An Indiana measure would define a principal dwelling land contract, set disclosures for items that must be included in the contract, and provide additional buyer protections. Kansas legislation would regulate contracts for deed transactions and make certain deceptive actions, such as a buyer not holding the title at the time of sale, violations of its consumer protection law.

West Virginia Sen. Ryan Weld introduced legislation to define land installment contracts, set requirements for vendors and vendees, and provide for default notices.

“I’m the city attorney for the town that I live in, and in that role, I saw a number of cases where unscrupulous landlords and landowners were entering into these predatory agreements and taking advantage of people who had little to no economic means,” he says.
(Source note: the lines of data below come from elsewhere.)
import Summits.Ventures.Crystal3D.Theorems.StickyWulffConstantPolycrystalWulffBoundInclinedLamellarTexture
import Summits.Ventures.Crystal3D.Theorems.StickyWulffConstantGenericWallFloorTwinAxis

/-!
# `PolycrystalWulffBound`, line `PolyDensity`: the texture form of the inclined-lamellar twin rung
# WITHOUT the wall-axis hypothesis — the twin axis is unique (crux `stmt-Ventures-19482`)

Route `StickyWulffConstant` of the venture `Summits/Ventures/Crystal3D`, second prover lane (poly-p2,
gen 9).  `rung_inclinedLamellar_texture` (`…InclinedLamellarTexture.lean`) asked the texture's wall data
to record the axis `m₀` on consecutive lamellae.  By the wall lane's `twin_axis_unique`
(`…GenericWallFloorTwinAxis.lean`) the axis of a co-axial pair of DIFFERENT lattices is unique up to
sign (`coaxial_axis_eq_or_eq_neg`), so whatever axis `m f g` the crux's `Tex` clause provides for a twin
wall, `Dsc (m f g) = Dsc m₀`; and non-adjacent lamellae are at positive distance, so their wall terms
vanish for ANY wall body (`cruxIota_eq_zero_of_le_dist`).  Hence
**`rung_inclinedLamellar_texture'`**: the same conclusion `6·2^{1/3}(√2·Vol)^{2/3} ≤ En` with the only
lattice hypothesis «consecutive lamellae have different lattices».
WHAT THIS IS NOT: consecutive lamellae with equal lattices (merge them first / per-wall-δ runs);
free facets in wall planes; fans; multi-axis; the crux is not claimed. -/

noncomputable section

open scoped BigOperators InnerProductSpace ENNReal Pointwise Topology
open MeasureTheory Filter Set

namespace Summit.Ventures.Crystal3D.Theorems

open Summit.Ventures.Crystal3D.Cruxes.TextureLiminf.TexShadow (E3)
open Literature.MathematicalPhysics.StatisticalMechanics (fccStacking barlowStacking IsHaggSeq)

/-- **The axis of a co-axial pair of different lattices is unique up to sign** (crux clause `Ax`). -/
theorem coaxial_axis_eq_or_eq_neg {m m' : E3} {A B : E3 ≃ₗᵢ[ℝ] E3}
    (h : ∃ (L : E3 ≃ₗᵢ[ℝ] E3) (s₁ s₂ : E3) (σ σ' : ℤ → ℤ), IsHaggSeq σ ∧ IsHaggSeq σ' ∧
      L (EuclideanSpace.single (2 : Fin 3) (1 : ℝ)) = m ∧
      A '' fccStacking 1 (Real.sqrt (2 / 3)) ⊆
        (fun q => L q + s₁) '' barlowStacking 1 (Real.sqrt (2 / 3)) σ ∧
      B '' fccStacking 1 (Real.sqrt (2 / 3)) ⊆
        (fun q => L q + s₂) '' barlowStacking 1 (Real.sqrt (2 / 3)) σ')
    (h' : ∃ (L : E3 ≃ₗᵢ[ℝ] E3) (s₁ s₂ : E3) (σ σ' : ℤ → ℤ), IsHaggSeq σ ∧ IsHaggSeq σ' ∧
      L (EuclideanSpace.single (2 : Fin 3) (1 : ℝ)) = m' ∧
      A '' fccStacking 1 (Real.sqrt (2 / 3)) ⊆
        (fun q => L q + s₁) '' barlowStacking 1 (Real.sqrt (2 / 3)) σ ∧
      B '' fccStacking 1 (Real.sqrt (2 / 3)) ⊆
        (fun q => L q + s₂) '' barlowStacking 1 (Real.sqrt (2 / 3)) σ')
    (hne : A '' fccStacking 1 (Real.sqrt (2 / 3)) ≠ B '' fccStacking 1 (Real.sqrt (2 / 3))) :
    m' = m ∨ m' = -m := by
  obtain ⟨L, s₁, s₂, σ, σ', hσ, hσ', hLm, h1, h2⟩ := h
  obtain ⟨L', t₁, t₂, τ, τ', hτ, hτ', hL'm, h1', h2'⟩ := h'
  have conv : ∀ (X L₀ : E3 ≃ₗᵢ[ℝ] E3) (s : E3) (ρ : ℤ → ℤ), IsHaggSeq ρ →
      X '' fccStacking 1 (Real.sqrt (2 / 3)) ⊆
        (fun q => L₀ q + s) '' barlowStacking 1 (Real.sqrt (2 / 3)) ρ →
      X '' fccStacking 1 (Real.sqrt (2 / 3)) =
        L₀ '' barlowStacking 1 (Real.sqrt (2 / 3)) (fun _ : ℤ => ρ 0) := by
    intro X L₀ s ρ hρ hsub
    have hsub' : (fun p => X p + (0 : E3)) '' fccStacking 1 (Real.sqrt (2 / 3)) ⊆
        (fun q => L₀ q + s) '' barlowStacking 1 (Real.sqrt (2 / 3)) ρ := by
      simpa only [add_zero] using hsub
    exact (linear_image_eq_frame_of_subset X L₀ 0 s hρ hsub').2
  have hA := conv A L s₁ σ hσ h1
  have hB := conv B L s₂ σ' hσ' h2
  have hA' := conv A L' t₁ τ hτ h1'
  have hB' := conv B L' t₂ τ' hτ' h2'
  have hfcc : barlowStacking 1 (Real.sqrt (2 / 3)) (fun _ : ℤ => (1 : ℤ)) =
      fccStacking 1 (Real.sqrt (2 / 3)) := rfl
  -- the axes
  have key : L' (EuclideanSpace.single (2 : Fin 3) (1 : ℝ)) = L (EuclideanSpace.single (2 : Fin 3) (1 : ℝ)) ∨
      L' (EuclideanSpace.single (2 : Fin 3) (1 : ℝ)) = -L (EuclideanSpace.single (2 : Fin 3) (1 : ℝ)) := by
    refine twin_axis_unique L L' ?_
    rcases hσ 0 with hs | hs <;> rcases hσ' 0 with hs' | hs' <;> rw [hs] at hA <;> rw [hs'] at hB
    · exact absurd (hA.trans hB.symm) hne
    · rw [hfcc] at hA
      rcases hτ 0 with ht | ht <;> rcases hτ' 0 with ht' | ht' <;> rw [ht] at hA' <;> rw [ht'] at hB'
      · exact absurd (hA'.trans hB'.symm) hne
      · rw [hfcc] at hA'
        exact Or.inl ⟨hA'.symm.trans hA, hB'.symm.trans hB⟩
      · rw [hfcc] at hB'
        exact Or.inr ⟨hB'.symm.trans hB, hA'.symm.trans hA⟩
      · exact absurd (hA'.trans hB'.symm) hne
    · rw [hfcc] at hB
      rcases hτ 0 with ht | ht <;> rcases hτ' 0 with ht' | ht' <;> rw [ht] at hA' <;> rw [ht'] at hB'
      · exact absurd (hA'.trans hB'.symm) hne
      · rw [hfcc] at hA'
        exact Or.inr ⟨hA'.symm.trans hA, hB'.symm.trans hB⟩
      · rw [hfcc] at hB'
        exact Or.inl ⟨hB'.symm.trans hB, hA'.symm.trans hA⟩
      · exact absurd (hA'.trans hB'.symm) hne
    · exact absurd (hA.trans hB.symm) hne
  rw [← hLm, ← hL'm]
  exact key

end Summit.Ventures.Crystal3D.Theorems

namespace Summit.Ventures.Crystal3D.Cruxes.PolycrystalWulffBound.PolyDensity

open Summit.Ventures.Crystal3D.Theorems
open Summit.Ventures.Crystal3D.Cruxes.TextureLiminf.TexShadow (per polytope facetArea supportFn E3)
open Literature.MathematicalPhysics.StatisticalMechanics (fccStacking barlowStacking IsHaggSeq perimeter)

set_option maxHeartbeats 800000 in
/-- **Rung `rung_inclinedLamellar_texture'`**: as `rung_inclinedLamellar_texture`, with the wall-axis
hypothesis removed (only «consecutive lamellae have different lattices» is kept). -/
theorem rung_inclinedLamellar_texture' :


    let Λ : Set (EuclideanSpace ℝ (Fin 3)) := Literature.MathematicalPhysics.StatisticalMechanics.fccStacking 1 (Real.sqrt (2 / 3));
    let Brl : (ℤ → ℤ) → Set (EuclideanSpace ℝ (Fin 3)) := Literature.MathematicalPhysics.StatisticalMechanics.barlowStacking 1 (Real.sqrt (2 / 3));
    let Ax : EuclideanSpace ℝ (Fin 3) → (EuclideanSpace ℝ (Fin 3) ≃ₗᵢ[ℝ] EuclideanSpace ℝ (Fin 3)) → (EuclideanSpace ℝ (Fin 3) ≃ₗᵢ[ℝ] EuclideanSpace ℝ (Fin 3)) → Prop := fun m A B => ∃ (L : EuclideanSpace ℝ (Fin 3) ≃ₗᵢ[ℝ] EuclideanSpace ℝ (Fin 3)) (s₁ s₂ : EuclideanSpace ℝ (Fin 3)) (σ σ' : ℤ → ℤ), Literature.MathematicalPhysics.StatisticalMechanics.IsHaggSeq σ ∧ Literature.MathematicalPhysics.StatisticalMechanics.IsHaggSeq σ' ∧ L (EuclideanSpace.single (2 : Fin 3) (1 : ℝ)) = m ∧ A '' Λ ⊆ (fun q => L q + s₁) '' Brl σ ∧ B '' Λ ⊆ (fun q => L q + s₂) '' Brl σ';
    let CoAx : (EuclideanSpace ℝ (Fin 3) ≃ₗᵢ[ℝ] EuclideanSpace ℝ (Fin 3)) → (EuclideanSpace ℝ (Fin 3) ≃ₗᵢ[ℝ] EuclideanSpace ℝ (Fin 3)) → Prop := fun A B => ∃ m, Ax m A B;
    let Φ : EuclideanSpace ℝ (Fin 3) → ℝ := fun ν => Real.sqrt 2 / 4 * ∑ᶠ w ∈ {w ∈ Λ | ‖w‖ = 1}, |⟪w, ν⟫_ℝ|;
    let Per : Set (EuclideanSpace ℝ (Fin 3)) → Set (EuclideanSpace ℝ (Fin 3)) → ℝ := fun K S => (⨆ (ξ : EuclideanSpace ℝ (Fin 3) → EuclideanSpace ℝ (Fin 3)) (_ : ContDiff ℝ 1 ξ ∧ HasCompactSupport ξ ∧ ∀ z, ξ z ∈ K), ENNReal.ofReal (∫ z in S, Literature.MathematicalPhysics.StatisticalMechanics.fieldDivergence ξ z)).toReal;
    let ι : Set (EuclideanSpace ℝ (Fin 3)) → Set (EuclideanSpace ℝ (Fin 3)) → Set (EuclideanSpace ℝ (Fin 3)) → ℝ := fun K S₁ S₂ => (Per K S₁ + Per K S₂ - Per K (S₁ ∪ S₂)) / 2;
    let W : (EuclideanSpace ℝ (Fin 3) ≃ₗᵢ[ℝ] EuclideanSpace ℝ (Fin 3)) → Set (EuclideanSpace ℝ (Fin 3)) := fun A => {y | ∀ ν : EuclideanSpace ℝ (Fin 3), ⟪y, ν⟫_ℝ ≤ Φ (A.symm ν)};
    let Dsc : EuclideanSpace ℝ (Fin 3) → Set (EuclideanSpace ℝ (Fin 3)) := fun m => {y | ‖y‖ ≤ 1 ∧ ⟪y, m⟫_ℝ = 0};
    let Tex : (n : ℕ) → (Fin n → Set (EuclideanSpace ℝ (Fin 3))) → (Fin n → (EuclideanSpace ℝ (Fin 3) ≃ₗᵢ[ℝ] EuclideanSpace ℝ (Fin 3))) → (Fin n → Fin n → ℝ) → (Fin n → Fin n → EuclideanSpace ℝ (Fin 3)) → Prop := fun n G A c m => (∀ f : Fin n, Literature.MathematicalPhysics.StatisticalMechanics.HasFinitePerimeter (G f) ∧ volume (G f) < ⊤) ∧ (∀ f g, f ≠ g → Disjoint (G f) (G g)) ∧ (∀ f g, f ≠ g → 0 ≤ c f g) ∧ (∀ f g, f ≠ g → ¬ CoAx (A f) (A g) → m f g = 0 ∧ 1 ≤ c f g) ∧ (∀ f g, f ≠ g → CoAx (A f) (A g) → A f '' Λ ≠ A g '' Λ → Ax (m f g) (A f) (A g) ∧ 1 / 2 ≤ c f g);
    let En : (n : ℕ) → (Fin n → Set (EuclideanSpace ℝ (Fin 3))) → (Fin n → (EuclideanSpace ℝ (Fin 3) ≃ₗᵢ[ℝ] EuclideanSpace ℝ (Fin 3))) → (Fin n → Fin n → ℝ) → (Fin n → Fin n → EuclideanSpace ℝ (Fin 3)) → ℝ := fun n G A c m => ∑ f : Fin n, Per (W (A f)) (G f) - ∑ f, ∑ g, (if f = g then 0 else ι (W (A f)) (G f) (G g)) + ∑ f, ∑ g, (if f = g then 0 else c f g / 2 * ι (Dsc (m f g)) (G f) (G g));
    let Vol : (n : ℕ) → (Fin n → Set (EuclideanSpace ℝ (Fin 3))) → ℝ := fun n G => (volume (⋃ f : Fin n, G f)).toReal;
    ∀ (k' : ℕ) (Hc : Fin k' → Finset ((EuclideanSpace ℝ (Fin 3)) × ℝ)) (nv : Fin k' → Fin k' → EuclideanSpace ℝ (Fin 3)),
      (∀ j, Bornology.IsBounded (polytope (Hc j))) →
      (∀ j j', j ≠ j' → Disjoint (polytope (Hc j)) (polytope (Hc j'))) →
      (∀ j j', j ≠ j' → ‖nv j j'‖ = 1 ∧ ∃ b : ℝ,
        closure (polytope (Hc j)) ∩ closure (polytope (Hc j')) ⊆ {x | ⟪nv j j', x⟫_ℝ = b}) →
      (∀ j, ∀ q ∈ Hc j, ‖q.1‖ = 1) →
    ∀ (n' : ℕ) (G : Fin (n' + 1) → Set (EuclideanSpace ℝ (Fin 3)))
      (A : Fin (n' + 1) → (EuclideanSpace ℝ (Fin 3) ≃ₗᵢ[ℝ] EuclideanSpace ℝ (Fin 3)))
      (c : Fin (n' + 1) → Fin (n' + 1) → ℝ) (m : Fin (n' + 1) → Fin (n' + 1) → EuclideanSpace ℝ (Fin 3)),
      Tex (n' + 1) G A c m →
    ∀ (nrm : EuclideanSpace ℝ (Fin 3)), ‖nrm‖ = 1 → ∀ (a : Fin (n' + 2) → ℝ), StrictMono a →
    ∀ (s : Fin (n' + 1) → Finset (Fin k')),
      (∀ f, G f = (⋃ j, polytope (Hc j)) ∩ {x | a f.castSucc < ⟪x, nrm⟫_ℝ ∧ ⟪x, nrm⟫_ℝ < a f.succ}) →
      (∀ f, G f = ⋃ j ∈ s f, polytope (Hc j)) →
      (∀ f g, f ≠ g → Disjoint (s f) (s g)) →
      (∀ f, ∀ j ∈ s f, (nrm, a f.succ) ∈ Hc j) →
      (∀ i : Fin n', ∀ j ∈ s i.castSucc, closure (polytope (Hc j)) ∩ {x | ⟪nrm, x⟫_ℝ = a i.castSucc.succ} ⊆
        ⋃ j' ∈ s i.succ, closure (polytope (Hc j'))) →
      (∀ j ∈ s (Fin.last n'), closure (polytope (Hc j)) ∩ {x | ⟪nrm, x⟫_ℝ = a (Fin.last n').succ} = ∅) →
      (∀ i : Fin n', ∀ j ∈ s i.castSucc, ∀ j' ∈ s i.succ,
        (nv j j' = nrm ∨ nv j j' = -nrm) ∧ (nv j' j = nrm ∨ nv j' j = -nrm)) →
    ∀ (m₀ : EuclideanSpace ℝ (Fin 3)), (∀ f g, Ax m₀ (A f) (A g)) →
      (∀ i : Fin n', A i.castSucc '' Λ ≠ A i.succ '' Λ) →
    6 * (2 : ℝ) ^ ((1 : ℝ) / 3) * (Real.sqrt 2 * Vol (n' + 1) G) ^ ((2 : ℝ) / 3) ≤ En (n' + 1) G A c m  := by
  intro Λ Brl Ax CoAx Φ Per ι W Dsc Tex En Vol k' Hc nv hbd hdisjQ hplane hunit n' G A c m hTex
    nrm hnrm a ha s hG hGs hsdisj hwall hGP hGPtop hnv m₀ hAx hadj
  classical
  obtain ⟨hfin, hdisjG, hc0, hnon, htwin⟩ := hTex
  -- constant wall axes
  have hTex' : Tex (n' + 1) G A c (fun _ _ => m₀) :=
    ⟨hfin, hdisjG, hc0, fun f g _ hnco => absurd ⟨m₀, hAx f g⟩ hnco,
      fun f g hfg hco hne => ⟨hAx f g, (htwin f g hfg hco hne).2⟩⟩
  have h := rung_inclinedLamellar_texture k' Hc nv hbd hdisjQ hplane hunit n' G A c (fun _ _ => m₀) hTex'
    nrm hnrm a ha s hG hGs hsdisj hwall hGP hGPtop hnv m₀ hAx (fun i => ⟨rfl, rfl, hadj i⟩)
  -- the wall terms agree
  have hterm : ∀ f g : Fin (n' + 1), f ≠ g →
      ι (Dsc (m f g)) (G f) (G g) = ι (Dsc m₀) (G f) (G g) := by
    intro f g hfg
    by_cases hadjfg : g.val = f.val + 1 ∨ f.val = g.val + 1
    · -- adjacent: different lattices, unique axis
      have hne : A f '' Λ ≠ A g '' Λ := by
        rcases hadjfg with hv | hv
        · have hlt : f.val < n' := by have := g.isLt; omega
          obtain ⟨i, hi1, hi2⟩ : ∃ i : Fin n', f = i.castSucc ∧ g = i.succ :=
            ⟨⟨f.val, hlt⟩, Fin.ext rfl, Fin.ext (by simp [hv])⟩
          subst hi1 hi2
          exact hadj i
        · have hlt : g.val < n' := by have := f.isLt; omega
          obtain ⟨i, hi1, hi2⟩ : ∃ i : Fin n', g = i.castSucc ∧ f = i.succ :=
            ⟨⟨g.val, hlt⟩, Fin.ext rfl, Fin.ext (by simp [hv])⟩
          subst hi1 hi2
          exact (hadj i).symm
      obtain ⟨hAxfg, -⟩ := htwin f g hfg ⟨m₀, hAx f g⟩ hne
      have hm : m f g = m₀ ∨ m f g = -m₀ := coaxial_axis_eq_or_eq_neg (hAx f g) hAxfg hne
      have hDsc : Dsc (m f g) = Dsc m₀ := by
        rcases hm with hm | hm
        · rw [hm]
        · show {y : E3 | ‖y‖ ≤ 1 ∧ ⟪y, m f g⟫_ℝ = 0} = {y : E3 | ‖y‖ ≤ 1 ∧ ⟪y, m₀⟫_ℝ = 0}
          ext y
          simp only [mem_setOf_eq, hm, inner_neg_right, neg_eq_zero]
      rw [hDsc]
    · -- non-adjacent: positive distance, both interface terms vanish
      have hadjfg' : g.val ≠ f.val + 1 ∧ f.val ≠ g.val + 1 := not_or.1 hadjfg
      have hsep : ∃ δ : ℝ, 0 < δ ∧ ∀ x ∈ G f, ∀ y ∈ G g, δ ≤ dist x y := by
        rcases lt_or_gt_of_ne (fun h => hfg (Fin.ext h)) with hlt | hgt
        · -- `f` below `g`, with a lamella in between
          have h2 : f.val + 2 ≤ g.val := by have := hadjfg'.1; omega
          refine ⟨a g.castSucc - a f.succ, sub_pos.2 (ha (by
            show f.succ < g.castSucc
            rw [Fin.lt_def]; simp; omega)), fun x hx y hy => ?_⟩
          rw [hG f] at hx; rw [hG g] at hy
          have h1 : ⟪x, nrm⟫_ℝ < a f.succ := hx.2.2
          have h2' : a g.castSucc < ⟪y, nrm⟫_ℝ := hy.2.1
          calc a g.castSucc - a f.succ ≤ ⟪y, nrm⟫_ℝ - ⟪x, nrm⟫_ℝ := by linarith
            _ = ⟪y - x, nrm⟫_ℝ := by rw [inner_sub_left]
            _ ≤ ‖y - x‖ * ‖nrm‖ := real_inner_le_norm _ _
            _ = dist x y := by rw [hnrm, mul_one, dist_eq_norm']
        · have h2 : g.val + 2 ≤ f.val := by have := hadjfg'.2; omega
          refine ⟨a f.castSucc - a g.succ, sub_pos.2 (ha (by
            show g.succ < f.castSucc
            rw [Fin.lt_def]; simp; omega)), fun x hx y hy => ?_⟩
          rw [hG f] at hx; rw [hG g] at hy
          have h1 : a f.castSucc < ⟪x, nrm⟫_ℝ := hx.2.1
          have h2' : ⟪y, nrm⟫_ℝ < a g.succ := hy.2.2
          calc a f.castSucc - a g.succ ≤ ⟪x, nrm⟫_ℝ - ⟪y, nrm⟫_ℝ := by linarith
            _ = ⟪x - y, nrm⟫_ℝ := by rw [inner_sub_left]
            _ ≤ ‖x - y‖ * ‖nrm‖ := real_inner_le_norm _ _
            _ = dist x y := by rw [hnrm, mul_one, dist_eq_norm]
      obtain ⟨δ, hδ, hδsep⟩ := hsep
      have hz : ∀ v : E3, ι (Dsc v) (G f) (G g) = 0 := fun v =>
        cruxIota_eq_zero_of_le_dist (convex_cruxDisc v) (zero_mem_cruxDisc v) one_pos
          (cruxDisc_subset_closedBall v) (hfin f).1 (hfin g).1 hδ hδsep
      rw [hz, hz]
  have hEn : En (n' + 1) G A c m = En (n' + 1) G A c (fun _ _ => m₀) := by
    show ∑ f, Per (W (A f)) (G f) - ∑ f, ∑ g, (if f = g then 0 else ι (W (A f)) (G f) (G g)) +
        ∑ f, ∑ g, (if f = g then 0 else c f g / 2 * ι (Dsc (m f g)) (G f) (G g)) =
      ∑ f, Per (W (A f)) (G f) - ∑ f, ∑ g, (if f = g then 0 else ι (W (A f)) (G f) (G g)) +
        ∑ f, ∑ g, (if f = g then 0 else c f g / 2 * ι (Dsc m₀) (G f) (G g))
    congr 1
    refine Finset.sum_congr rfl fun f _ => Finset.sum_congr rfl fun g _ => ?_
    by_cases hfg : f = g
    · rw [if_pos hfg, if_pos hfg]
    · rw [if_neg hfg, if_neg hfg, hterm f g hfg]
  rw [hEn]
  exact h

end Summit.Ventures.Crystal3D.Cruxes.PolycrystalWulffBound.PolyDensity

end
Weld noticed issues with unsafe and dilapidated homes, with the eviction of tenants who missed a payment, and with agreements not being recorded in the county clerk’s office, even though they were a part of the property’s chain of title.

“There were a whole myriad of problems that these people were encountering, and they were essentially being taken advantage of,” Weld says.

States options also include updating the definitions of land contracts and lease purchase agreements in state statute and including the users of alternative financing in the federal Homeowner Assistance Fund. The fund provides disaster relief aid for homeowners with alternative financing methods and will provide funds until Sept. 30, 2025, or until the allocated funds have been distributed.

Opportunities in Communities

Communities can also take steps to protect consumers. The city of Detroit joined with Enterprise Community Partners and University of Michigan’s Poverty Solutions to publish the Detroit Land Contract Buyer Guide. The guide helps potential borrowers navigate the complex process of purchasing a home via a land contract, from before signing occurs to after the loan is repaid in full.

“Prior research on land contracts focused on the potential for exploitation. But we learned from Detroit nonprofit and community development organizations that land contracts are not inherently predatory,” says Evelyn Zwiebach, director of Enterprise Community Partners. “The Land Contract Buyer Guide empowers buyers, equipping them with the information they need to make informed decisions about their home purchase and identify red flags that signal a bad deal. This is a critical first step in getting more Detroiters onto the pathway of homeownership, which contributes to greater housing stability, upward mobility and generational wealth.”

New York also has taken action outside of statute to protect consumers from predatory financing agreements. The state Department of Financial Services is investigating lease-to-own, rent-to-own and land installment contracts, and is providing information to residents regarding their options and rights in these situations.

Erin Panter is a policy analyst in NCSL’s Financial Services, Technology and Communications Program.